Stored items
_____

/-!
# Soundness lemma (L5), the PAIR rule, for the certificate checker `capcc` (crux `CoaxialWallLaw`, stmt-Ventures-19481)

HONEST FRAMING. Venture `Summits/Ventures/Crystal3D` (cell `crystal3d-full`); helper `--supports` the crux `CoaxialWallLaw`
(stmt-Ventures-19481, `route-Ventures-StickyWulffConstant`), registered line 'CoaxialWallLawCertificates' (planner cf-p1, stub
`stub_lensCert`); fourth file of the checker-soundness series ('…CapCheckerLemmas' (L1)(L2), '…CapCheckerCoverLemmas' (L3)(L4)(LK),
'…CapCheckerPinPolygon' (finite pin certificate)).  SOURCE: cf-p2's certificate schema v1, PREREG (69.0⁷) S-2 `PairCert`/`KappaCert`
CHECK R1 and S-3 (L5); cf-p1 DECISIONS (cliv)(2), (clv).
SETTING.  Two ADJACENT forbidden slot directions `e, e₂` (unit, `⟪e, e₂⟫ = ½`) of a member, a radius `ρ > 0`, and the cones
`cone(e, ρ) = {u : ⟪u, e⟫ > 0, ‖u‖² ≤ (1 + ρ²)⟪u, e⟫²}` (angle `≤ arctan ρ`).  Blockers ACTIVE at `e` (`⟪e, w⟫ = ‖w‖²/2`) constrain the
directions in which a witness near `e` can be displaced: in gnomonic coordinates `u/⟪u, e⟫ = e + T`, `T ⊥ e`, `‖T‖ ≤ ρ`, activeness and
`√(1 + x²) ≤ 1 + x²/2` give `⟪T, w⟫ ≤ ρ‖w‖²‖T‖/4` («`T` is `ρ`-feasible»).  The KAPPA hypothesis (support form of R1) says every `ρ`-feasible
tangent `T` at `e` points towards `e₂`: `κ‖T‖ ≤ ⟪T, e₂ − ½e⟫`; symmetrically at `e₂` with `κ'`.
* `pair_arith` — the real core: `0 ≤ x, y ≤ ρ`, `x + y > 0`, `κ, κ' > 3ρ/4 + ρ³/16` ⇒
  `½ + κx + κ'y − xy > ½(1 + x²/2)(1 + y²/2) ≥ ½√(1 + x²)√(1 + y²)`.
* `gnomonic_tangent` — the decomposition `⟪u, e⟫⁻¹u = e + T` (`T ⊥ e`, `‖T‖² = ⟪u, e⟫⁻² − 1 ≤ ρ²`, `‖e + T‖² = 1 + ‖T‖²`);
  `tangent_feasible_of_active` — activeness + freeness ⇒ `⟪T, w⟫ ≤ ρ‖w‖²‖T‖/4`.
* **`inner_gt_half_of_pair`** (L5) — unit witnesses `u ∈ cone(e, ρ)`, `v ∈ cone(e₂, ρ)`, `u ≠ e`, free for the active blockers, under the
  two KAPPA hypotheses: `½ < ⟪u, v⟫` (chord `< 1`: the two cone neighbourhoods host at most one witness jointly);
  `norm_sub_lt_one_of_pair`.
* `cone_convex` (PAIR leaves, schema `XNode … "PAIR"`): the corner test `⟪p, e⟫ > 0 ∧ ‖p‖² ≤ (1 + ρ²)⟪p, e⟫²` passes to convex
  combinations and to their unit directions (`unit_mem_cone_of_mem_cone`).
* **`kappa_of_fan`** — a FINITE certificate for the KAPPA hypothesis (19481-w2's shape note 2 on `KappaCert`): a ccw cycle of tangent
  directions `D_0, …, D_{n−1}` at `e` (orientation form `ω` as in '…PinPolygon') whose consecutive sectors are each tagged VIOLATED (the
  2-corner strict (L2) test against some active blocker cap `(w, ρ‖w‖²/4)`) or GOOD (the 2-corner closed (L2) test against `(e₂ − ½e, κ)`);
  by sector location (`exists_sector_of_ccwCycle`) every tangent `T` is in some sector, so a `ρ`-feasible `T` is in a GOOD one.
Proofs: elementary real-inner-product algebra; the arithmetic core by `nlinarith` from the displayed decomposition
`κx + κ'y > ¾(x² + y²) + x²y²/8 ≥ xy + (x² + y²)/4 + x²y²/8`.
WHAT THIS IS NOT: not the checker; not cf-p2's one-radical candidate enumeration R1(ii) (replaced on the Lean side by the fan certificate);
no statement about types, tables or packings; F-C1 not moved.
-/

namespace Summit.Ventures.Crystal3D.Theorems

_____

BRIEF: Repeat word for word the lines above that run from the line containing "passes to convex" through the line containing "cycle of tangent", both ends included, and nothing else.

SOLUTION BELOW:
* `cone_convex` (PAIR leaves, schema `XNode … "PAIR"`): the corner test `⟪p, e⟫ > 0 ∧ ‖p‖² ≤ (1 + ρ²)⟪p, e⟫²` passes to convex
  combinations and to their unit directions (`unit_mem_cone_of_mem_cone`).
* **`kappa_of_fan`** — a FINITE certificate for the KAPPA hypothesis (19481-w2's shape note 2 on `KappaCert`): a ccw cycle of tangent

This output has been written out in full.